So who or what created the universe and set natural laws in place to prevent chaos according to you?
God. Not empirically provable or demonstrable in the slightest, however, and I'm fine with that. I wouldn't exactly expect anything else from something that needs to be decided on faith.
Oh boy.
Firstly, dating is but one facet of the evidence for evolution - and even if the dates were incorrect there's still plenty of genetic evidence to show we evolved from previous lifeforms and share common ancestry with other primates.
Let's blast through this shockingly-designed website:
Firstly, I notice that generally all the "corrected" radioisotope dates quoted still have the Earth way older than YEC predicts. There's also a shocking tendency to assume that showing radioisotope dating to be wrong proves evolution wrong (it won't), and thus prove creationism right by default (it doesn't, but of course if creationists actually had data this would be a whole different matter entirely).
Secondly, this website should have come to end at the comment from the user about not using the correct radioisotope dating method, or using them incorrectly. If I want to measure the position of an atom, I use a specialised microscope. I do NOT use a ruler, as I can't narrow the location of any one atom down to anything greater than a millimeter, which is about seven orders of magnitude bigger than the atom itself. This is not about cherrypicking your data, this is about using the right tool for the right job.
Thirdly - the section entitled "30,000 year limit to Carbon dating" is deliciously ironic, not least because the same canard used in other parts of this article is funnily enough NOT applied to his argument here, namely - how does he know that the rate of change of C-14 in the atmosphere has remained constant? All of the objections he raises with this argument are regularly taken into consideration when taking measurements, he is most definitely NOT the first person to think them up - conversely, he is unlikely to have applied the same diligence to his own argument here, and when creationists try and pull these kind of linear extrapolation arguments with any system, be it C-14 equilibrium, lunar recession rates or whatever, they always get it wrong for this same reason.
Fourthly - the section entitled "God cursed the ground" with no sense of irony whatsoever, starts with the massive assumption that
Genesis 3 verse 17 "..cursed is the ground for your sake"
When this happened there was a burst of radioactity that made the rocks appear older than they were.
And this is somehow meant to be LESS of an assumption that the decay rates of rocks have remained constant etc?
Fifthly - dating living material. Um....WHAT?
Yeah, that must have been the mistake we made, us scientists are clearly so much less intelligent than this goon with an angelfire website and too much time on his hands that we forgot to check whether or not that T-Rex skeleton we dug up from miles underground was trying to bite our heads off or not,,,,,
Sixthly - section entitled "Has the rate of decay remained constant?"

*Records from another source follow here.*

/-- **The trivial bound for the brackets of BFI (3.1), summed over the moduli with a divisor weight**
(used to discard sparse pieces, and — with `w = 2` — as the companion of Theorem 0 (b) in a Cauchy
inequality).  From the named fact `BombieriFriedlanderIwaniecLemma3`: for `a ≠ 0` and exponents
`c_α, w` there are `B, C ≥ 0`, `x₀` such that for `x' ≥ x₀`, `M N = x'` with `1 ≤ N`, `4N² ≤ x'`, all
`α` on `m ∼ M` with `|α| ≤ τ^{c_α}`, all `β` on `n ∼ N` and every `D`:
`∑_{d ≤ D} τ(d)^w |Δ_{α⋆β}(d)| ≤ C M (log x')^B ∑_{n∼N} |β_n| τ(n)^B + (∑_{d≤D} τ(d)^w/φ(d)) ‖α‖₁ ‖β‖₁`.
(Count the `d ∣ mn − a`: at most `τ(mn−a)^{w+1}` in weight; then Lemma 3 along `mn ≡ 0 (mod n)`.)
[cite: BombieriFriedlanderIwaniecActa1986, §2 Lemma 3 p. 211] -/
theorem sum_tau_pow_abs_bilinDisc_le (hL3 : BombieriFriedlanderIwaniecLemma3) {a : ℤ} (ha : a ≠ 0)
    (cα w : ℕ) :
    ∃ B C x₀ : ℝ, 0 ≤ B ∧ 0 ≤ C ∧ ∀ x' M N : ℝ, x₀ ≤ x' → 1 ≤ N → 4 * N ^ 2 ≤ x' → M * N = x' →
      ∀ α β : ℕ → ℝ, (∀ m, |α m| ≤ (σ 0 m : ℝ) ^ cα) → (∀ m, α m ≠ 0 → m ∈ dyadic M) →
      (∀ n, β n ≠ 0 → n ∈ dyadic N) → ∀ Dn : ℕ,
        ∑ d ∈ Icc 1 Dn, (σ 0 d : ℝ) ^ w * |bilinDisc a M N α β d| ≤
          C * M * Real.log x' ^ B * (∑ n ∈ dyadic N, |β n| * (σ 0 n : ℝ) ^ B) +
            (∑ d ∈ Icc 1 Dn, (σ 0 d : ℝ) ^ w / (Nat.totient d : ℝ)) *
              (∑ m ∈ dyadic M, |α m|) * (∑ n ∈ dyadic N, |β n|) := by
  set A : ℝ := max (cα : ℝ) ((w : ℝ) + 1) with hA
  have hA0 : 0 < A := lt_of_lt_of_le (by positivity) (le_max_right _ _)
  obtain ⟨B, C, x₀, hL⟩ := hL3 a ha A hA0 (1 / 2) (by norm_num)
  -- normalise `B, C ≥ 0` and `x₀ ≥ max (|a| + 1) 4`
  set B' : ℝ := max B 0 with hB'
  set C' : ℝ := max C 0 with hC'
  set x₁ : ℝ := max x₀ (max ((|a| : ℝ) + 1) 4) with hx₁
  refine ⟨B', 2 * 2 ^ B' * C', x₁, le_max_right _ _, by positivity, ?_⟩
  intro x' M N hx' hN1 hN4 hMN α β hα hαs hβs Dn
  have hx₀ : x₀ ≤ x' := (le_max_left _ _).trans hx'
  have hxa : (|a| : ℝ) + 1 ≤ x' := le_trans (le_trans (le_max_left _ _) (le_max_right _ _)) hx'
  have hx4 : (4 : ℝ) ≤ x' := le_trans (le_trans (le_max_right _ _) (le_max_right _ _)) hx'
  have hx'0 : 0 < x' := by linarith
  have hN0 : 0 < N := by linarith
  have hM0 : 0 < M := by
    have : 0 < M * N := by rw [hMN]; exact hx'0
    exact pos_of_mul_pos_left this hN0.le  |> fun h => by nlinarith [this]
  have hM0' : 0 ≤ M := hM0.le
  have hlogx : 1 ≤ Real.log x' := by
    rw [← Real.log_exp 1]; refine Real.log_le_log (Real.exp_pos 1) ?_
    have := Real.exp_one_lt_d9; linarith
  -- Step 1: the bracket bound and the divisor count
  have hstep1 : ∑ d ∈ Icc 1 Dn, (σ 0 d : ℝ) ^ w * |bilinDisc a M N α β d| ≤
      (∑ n ∈ dyadic N, |β n| * ∑ m ∈ dyadic M, |α m| * (σ 0 (((m : ℤ) * n - a).toNat) : ℝ) ^ (w + 1)) +
        (∑ d ∈ Icc 1 Dn, (σ 0 d : ℝ) ^ w / (Nat.totient d : ℝ)) *
          (∑ m ∈ dyadic M, |α m|) * (∑ n ∈ dyadic N, |β n|) := by
    calc ∑ d ∈ Icc 1 Dn, (σ 0 d : ℝ) ^ w * |bilinDisc a M N α β d|
        ≤ ∑ d ∈ Icc 1 Dn, (σ 0 d : ℝ) ^ w *
            ((∑ n ∈ dyadic N, |β n| * ∑ m ∈ (dyadic M).filter (fun m : ℕ => (d : ℤ) ∣ (m : ℤ) * n - a), |α m|) +
              (∑ m ∈ dyadic M, |α m|) * (∑ n ∈ dyadic N, |β n|) / (Nat.totient d : ℝ)) := by
          refine Finset.sum_le_sum fun d hd => ?_
          exact mul_le_mul_of_nonneg_left (abs_bilinDisc_le a M N α β (Finset.mem_Icc.1 hd).1) (by positivity)
      _ = (∑ n ∈ dyadic N, |β n| * ∑ m ∈ dyadic M, |α m| *
            ∑ d ∈ (Icc 1 Dn).filter (fun d : ℕ => (d : ℤ) ∣ (m : ℤ) * n - a), (σ 0 d : ℝ) ^ w) +
          (∑ d ∈ Icc 1 Dn, (σ 0 d : ℝ) ^ w / (Nat.totient d : ℝ)) *
            (∑ m ∈ dyadic M, |α m|) * (∑ n ∈ dyadic N, |β n|) := by
          rw [Finset.sum_congr rfl fun d _ => mul_add _ _ _, Finset.sum_add_distrib]
          congr 1
          · -- swap `d` innermost
            calc ∑ d ∈ Icc 1 Dn, (σ 0 d : ℝ) ^ w *
                  ∑ n ∈ dyadic N, |β n| * ∑ m ∈ (dyadic M).filter (fun m : ℕ => (d : ℤ) ∣ (m : ℤ) * n - a), |α m|
                = ∑ d ∈ Icc 1 Dn, ∑ n ∈ dyadic N, ∑ m ∈ dyadic M,
                    |β n| * (|α m| * if (d : ℤ) ∣ (m : ℤ) * n - a then (σ 0 d : ℝ) ^ w else 0) := by
                  refine Finset.sum_congr rfl fun d _ => ?_
                  rw [Finset.mul_sum]
                  refine Finset.sum_congr rfl fun n _ => ?_
                  rw [Finset.sum_filter, Finset.mul_sum, Finset.mul_sum]
                  refine Finset.sum_congr rfl fun m _ => ?_
                  split_ifs <;> ring
              _ = ∑ n ∈ dyadic N, ∑ m ∈ dyadic M, ∑ d ∈ Icc 1 Dn,
                    |β n| * (|α m| * if (d : ℤ) ∣ (m : ℤ) * n - a then (σ 0 d : ℝ) ^ w else 0) := by
                  rw [Finset.sum_comm]
                  refine Finset.sum_congr rfl fun n _ => ?_
                  rw [Finset.sum_comm]
              _ = _ := by
                  refine Finset.sum_congr rfl fun n _ => ?_
                  rw [Finset.mul_sum]
                  refine Finset.sum_congr rfl fun m _ => ?_
                  rw [Finset.mul_sum, Finset.sum_filter, Finset.mul_sum]
                  refine Finset.sum_congr rfl fun d _ => ?_
                  split_ifs <;> ring
          · conv_rhs => rw [Finset.sum_mul, Finset.sum_mul]
            refine Finset.sum_congr rfl fun d _ => ?_
            ring
      _ ≤ _ := by
          refine add_le_add (Finset.sum_le_sum fun n hn => ?_) le_rfl
          refine mul_le_mul_of_nonneg_left (Finset.sum_le_sum fun m hm => ?_) (abs_nonneg _)
          refine mul_le_mul_of_nonneg_left ?_ (abs_nonneg _)
          -- `d ∣ mn - a` in `ℤ` iff `d ∣ (mn - a).toNat`, and `mn - a > 0`
          have hm : (M : ℝ) < m := ((mem_dyadic hM0').1 hm).1
          have hn : (N : ℝ) < n := ((mem_dyadic hN0.le).1 hn).1
          have hmn : (|a| : ℝ) < (m : ℝ) * n := by
            have : M * N < (m : ℝ) * n := mul_lt_mul'' hm hn hM0' hN0.le
            rw [hMN] at this; linarith
          have hk0 : 0 < (m : ℤ) * n - a := by
            have h2 : ((|a| : ℤ) : ℝ) < ((m : ℤ) * n : ℤ) := by
              rw [Int.cast_abs, Int.cast_mul, Int.cast_natCast, Int.cast_natCast]; exact hmn
            have h3 : |a| < (m : ℤ) * n := by exact_mod_cast h2
            linarith [le_abs_self a]
          set k := ((m : ℤ) * n - a).toNat with hk
          have hkZ : ((m : ℤ) * n - a) = (k : ℤ) := by rw [hk, Int.toNat_of_nonneg hk0.le]
          have hk0' : k ≠ 0 := by
            intro h; rw [h] at hkZ; simp at hkZ; linarith
          have hset : (Icc 1 Dn).filter (fun d : ℕ => (d : ℤ) ∣ (m : ℤ) * n - a) =
              (Icc 1 Dn).filter (fun d : ℕ => d ∣ k) := by
            refine Finset.filter_congr fun d _ => ?_
            rw [hkZ, Int.natCast_dvd_natCast]
          rw [hset]
          exact sum_sigma_zero_pow_filter_dvd_le Dn w hk0'
  refine hstep1.trans (add_le_add ?_ le_rfl)
  -- Step 2: Lemma 3 along `mn ≡ 0 (mod n)` for each `n ∼ N`
  rw [Finset.mul_sum]
  refine Finset.sum_le_sum fun n hn => ?_
  have hnN : (N : ℝ) < n := ((mem_dyadic hN0.le).1 hn).1
  have hn2N : (n : ℝ) ≤ 2 * N := ((mem_dyadic hN0.le).1 hn).2
  have hn0 : 0 < n := pos_of_mem_dyadic hN0.le hn
  have hn0' : (0 : ℝ) < n := by exact_mod_cast hn0
  haveI : NeZero n := ⟨hn0.ne'⟩
  -- parameters of Lemma 3: `x := 2 M n`, modulus `n`, class `0`
  set X : ℝ := 2 * M * n with hX
  have hXx : 2 * x' ≤ X := by
    rw [hX, ← hMN]; nlinarith
  have hX₀ : x₀ ≤ X := by linarith
  have hX4 : X ≤ 4 * x' := by rw [hX, ← hMN]; nlinarith
  have hnX : (n : ℝ) ≤ X ^ (1 - 1 / 2 : ℝ) := by
    rw [show (1 - 1 / 2 : ℝ) = 1 / 2 by norm_num, ← Real.sqrt_eq_rpow]
    refine Real.le_sqrt_of_sq_le ?_
    -- `n² ≤ 4N² ≤ x' ≤ X`? No: use `n ≤ 2N` and `4 N² ≤ x' = MN ≤ M n`, so `n² ≤ 4N² ≤ x' ≤ 2Mn ≤ X`.
    nlinarith
  have hL3n := hL X hX₀ n (Nat.one_le_iff_ne_zero.2 hn0.ne') hnX (0 : ZMod n)
  -- compare our sum with Lemma 3's sum through `m ↦ m n`
  have hinj : ∀ m ∈ dyadic M, ∀ m' ∈ dyadic M, m * n = m' * n → m = m' :=
    fun m _ m' _ h => Nat.eq_of_mul_eq_mul_right hn0 h
  have hsub : (dyadic M).image (fun m => m * n) ⊆
      (Icc 1 ⌊X⌋₊).filter (fun k' : ℕ => |a| < (k' : ℤ) ∧ (k' : ZMod n) = 0) := by
    intro k' hk'
    obtain ⟨m, hm, rfl⟩ := Finset.mem_image.1 hk'
    have hmM : (M : ℝ) < m := ((mem_dyadic hM0').1 hm).1
    have hm2M : (m : ℝ) ≤ 2 * M := ((mem_dyadic hM0').1 hm).2
    have hm0 : 0 < m := pos_of_mem_dyadic hM0' hm
    refine Finset.mem_filter.2 ⟨Finset.mem_Icc.2 ⟨Nat.one_le_iff_ne_zero.2 (mul_ne_zero hm0.ne' hn0.ne'),
      Nat.le_floor ?_⟩, ?_, ?_⟩
    · push_cast; rw [hX]; nlinarith
    · have h1 : (|a| : ℝ) < (m : ℝ) * n := by
        have : M * N < (m : ℝ) * n := mul_lt_mul'' hmM hnN hM0' hN0.le
        rw [hMN] at this; linarith
      have h2 : ((|a| : ℤ) : ℝ) < (((m * n : ℕ) : ℤ) : ℝ) := by
        rw [Int.cast_abs, Int.cast_natCast, Nat.cast_mul]; exact h1
      exact_mod_cast h2
    · push_cast; simp
  -- the summands: `|α m| τ(mn−a)^{w+1} ≤ τ(mn)^A τ(mn − a)^A`
  have hterm : ∀ m ∈ dyadic M,
      |α m| * (σ 0 (((m : ℤ) * n - a).toNat) : ℝ) ^ (w + 1) ≤
        (σ 0 (m * n) : ℝ) ^ A * (σ 0 (((m * n : ℕ) : ℤ) - a).toNat : ℝ) ^ A := by
    intro m hm
    have hm0 : m ≠ 0 := (pos_of_mem_dyadic hM0' hm).ne'
    have hmn0 : m * n ≠ 0 := mul_ne_zero hm0 hn0.ne'
    have hτm : (σ 0 m : ℝ) ≤ σ 0 (m * n) := by exact_mod_cast sigma_zero_le_of_dvd hmn0 (dvd_mul_right m n)
    have hτ1 : (1 : ℝ) ≤ σ 0 (m * n) := by exact_mod_cast one_le_sigma_zero hmn0
    have hk : ((m : ℤ) * n - a) = (((m * n : ℕ) : ℤ) - a) := by push_cast; ring
    rw [hk]
    set t : ℝ := (σ 0 (((m * n : ℕ) : ℤ) - a).toNat : ℝ) with ht
    have ht0 : 0 ≤ t := Nat.cast_nonneg _
    refine mul_le_mul ?_ ?_ (by positivity) (by positivity)
    · calc |α m| ≤ (σ 0 m : ℝ) ^ cα := hα m
        _ ≤ (σ 0 (m * n) : ℝ) ^ cα := pow_le_pow_left₀ (Nat.cast_nonneg _) hτm cα
        _ = (σ 0 (m * n) : ℝ) ^ (cα : ℝ) := (Real.rpow_natCast _ cα).symm
        _ ≤ (σ 0 (m * n) : ℝ) ^ A := Real.rpow_le_rpow_of_exponent_le hτ1 (le_max_left _ _)
    · rcases eq_or_lt_of_le ht0 with h0 | hpos
      · rw [← h0]
        rw [Real.zero_rpow hA0.ne', zero_pow (Nat.succ_ne_zero w)]
      · by_cases ht1 : 1 ≤ t
        · calc t ^ (w + 1) = t ^ ((w : ℝ) + 1) := by rw [← Real.rpow_natCast]; push_cast; ring_nf
            _ ≤ t ^ A := Real.rpow_le_rpow_of_exponent_le ht1 (le_max_right _ _)
        · -- `0 < t < 1` impossible for `τ`, but harmless: `τ(k) ≥ 1` for `k ≠ 0`, and `k = 0` gives `t = 0`
          exfalso
          rw [not_le] at ht1
          have : (((m * n : ℕ) : ℤ) - a).toNat ≠ 0 := by
            intro h; rw [ht, h] at hpos; simp at hpos
          have h1 : (1 : ℝ) ≤ t := by rw [ht]; exact_mod_cast one_le_sigma_zero this
          linarith
  calc |β n| * ∑ m ∈ dyadic M, |α m| * (σ 0 (((m : ℤ) * n - a).toNat) : ℝ) ^ (w + 1)
      ≤ |β n| * ∑ m ∈ dyadic M, (σ 0 (m * n) : ℝ) ^ A * (σ 0 (((m * n : ℕ) : ℤ) - a).toNat : ℝ) ^ A :=
        mul_le_mul_of_nonneg_left (Finset.sum_le_sum hterm) (abs_nonneg _)
    _ = |β n| * ∑ k' ∈ (dyadic M).image (fun m => m * n),
          (σ 0 k' : ℝ) ^ A * (σ 0 (((k' : ℕ) : ℤ) - a).toNat : ℝ) ^ A := by
        rw [Finset.sum_image hinj]
    _ ≤ |β n| * ∑ k' ∈ (Icc 1 ⌊X⌋₊).filter (fun k' : ℕ => |a| < (k' : ℤ) ∧ (k' : ZMod n) = 0),
          (σ 0 k' : ℝ) ^ A * (σ 0 (((k' : ℕ) : ℤ) - a).toNat : ℝ) ^ A :=
        mul_le_mul_of_nonneg_left (Finset.sum_le_sum_of_subset_of_nonneg hsub fun _ _ _ => by positivity)
          (abs_nonneg _)
    _ ≤ |β n| * (C * (X / n) * ((σ 0 n : ℝ) * Real.log X) ^ B) := mul_le_mul_of_nonneg_left hL3n (abs_nonneg _)
    _ ≤ |β n| * (C' * (2 * M) * ((σ 0 n : ℝ) * (2 * Real.log x')) ^ B') := by
        refine mul_le_mul_of_nonneg_left ?_ (abs_nonneg _)
        have hXn : X / n = 2 * M := by rw [hX]; field_simp
        rw [hXn]
        have hτn : (1 : ℝ) ≤ σ 0 n := by exact_mod_cast one_le_sigma_zero hn0.ne'
        have hlogX : Real.log X ≤ 2 * Real.log x' := by
          calc Real.log X ≤ Real.log (4 * x') := Real.log_le_log (by positivity) hX4
            _ = Real.log 4 + Real.log x' := Real.log_mul (by norm_num) hx'0.ne'
            _ ≤ 2 * Real.log x' := by
                have : Real.log 4 ≤ Real.log x' := Real.log_le_log (by norm_num) hx4
                linarith
        have hlogX1 : 1 ≤ Real.log X := hlogx.trans (Real.log_le_log hx'0 (by linarith))
        have hbase1 : 1 ≤ (σ 0 n : ℝ) * Real.log X := by nlinarith
        calc C * (2 * M) * ((σ 0 n : ℝ) * Real.log X) ^ B
            ≤ C' * (2 * M) * ((σ 0 n : ℝ) * Real.log X) ^ B :=
              mul_le_mul_of_nonneg_right (mul_le_mul_of_nonneg_right (le_max_left _ _) (by positivity))
                (by positivity)
          _ ≤ C' * (2 * M) * ((σ 0 n : ℝ) * Real.log X) ^ B' :=
              mul_le_mul_of_nonneg_left (Real.rpow_le_rpow_of_exponent_le hbase1 (le_max_left _ _))
                (by positivity)
          _ ≤ C' * (2 * M) * ((σ 0 n : ℝ) * (2 * Real.log x')) ^ B' := by
              refine mul_le_mul_of_nonneg_left ?_ (by positivity)
              exact Real.rpow_le_rpow (by positivity) (mul_le_mul_of_nonneg_left hlogX (by positivity))
                (le_max_right _ _)
    _ = 2 * 2 ^ B' * C' * M * Real.log x' ^ B' * (|β n| * (σ 0 n : ℝ) ^ B') := by
        rw [Real.mul_rpow (Nat.cast_nonneg _) (by positivity), Real.mul_rpow (by norm_num) (by linarith)]
        ring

Just what the bible, and a Devolution and degenerating model of the earth would predict.
Which I'm guessing refers back to the blue quoted text earlier on that website:
Look at biological breakdown everywhere, it proceeds at different rates. Look at the world from a devolutionary viewpoint and see how perfection has been lost and breakdown has proceeded in spurts and stasis periods. Some of us have lost more information than others, that's why some are at Harvard, but others, more unfortunate, [the same] age struggle with debilitating genetic degenerative diseases like Lupus, MS, ALS, Crohn's and many other autoimmune diseases. The keys of which are locked in the "vault of degeneration knowledge" that evolutionists are unwilling to open for fear that we creationists might be correct."
Jack Cuozzo 3/02
This statement is simply incorrect as is not an analogous system to radioactive decay. Biological decay does usually not happen on an atomic scale, whereas radioactive decay is a statistical quantum mechanical process which operates at well-defined rates. I could be wrong on this, I'd need to look it up, but tweaking decay rates would require at least one change in the fundamental constants of the universe, which I think we would notice in multiple other areas of science if there were.
There are other errors in the link you posted, but quite frankly, this is getting wearying.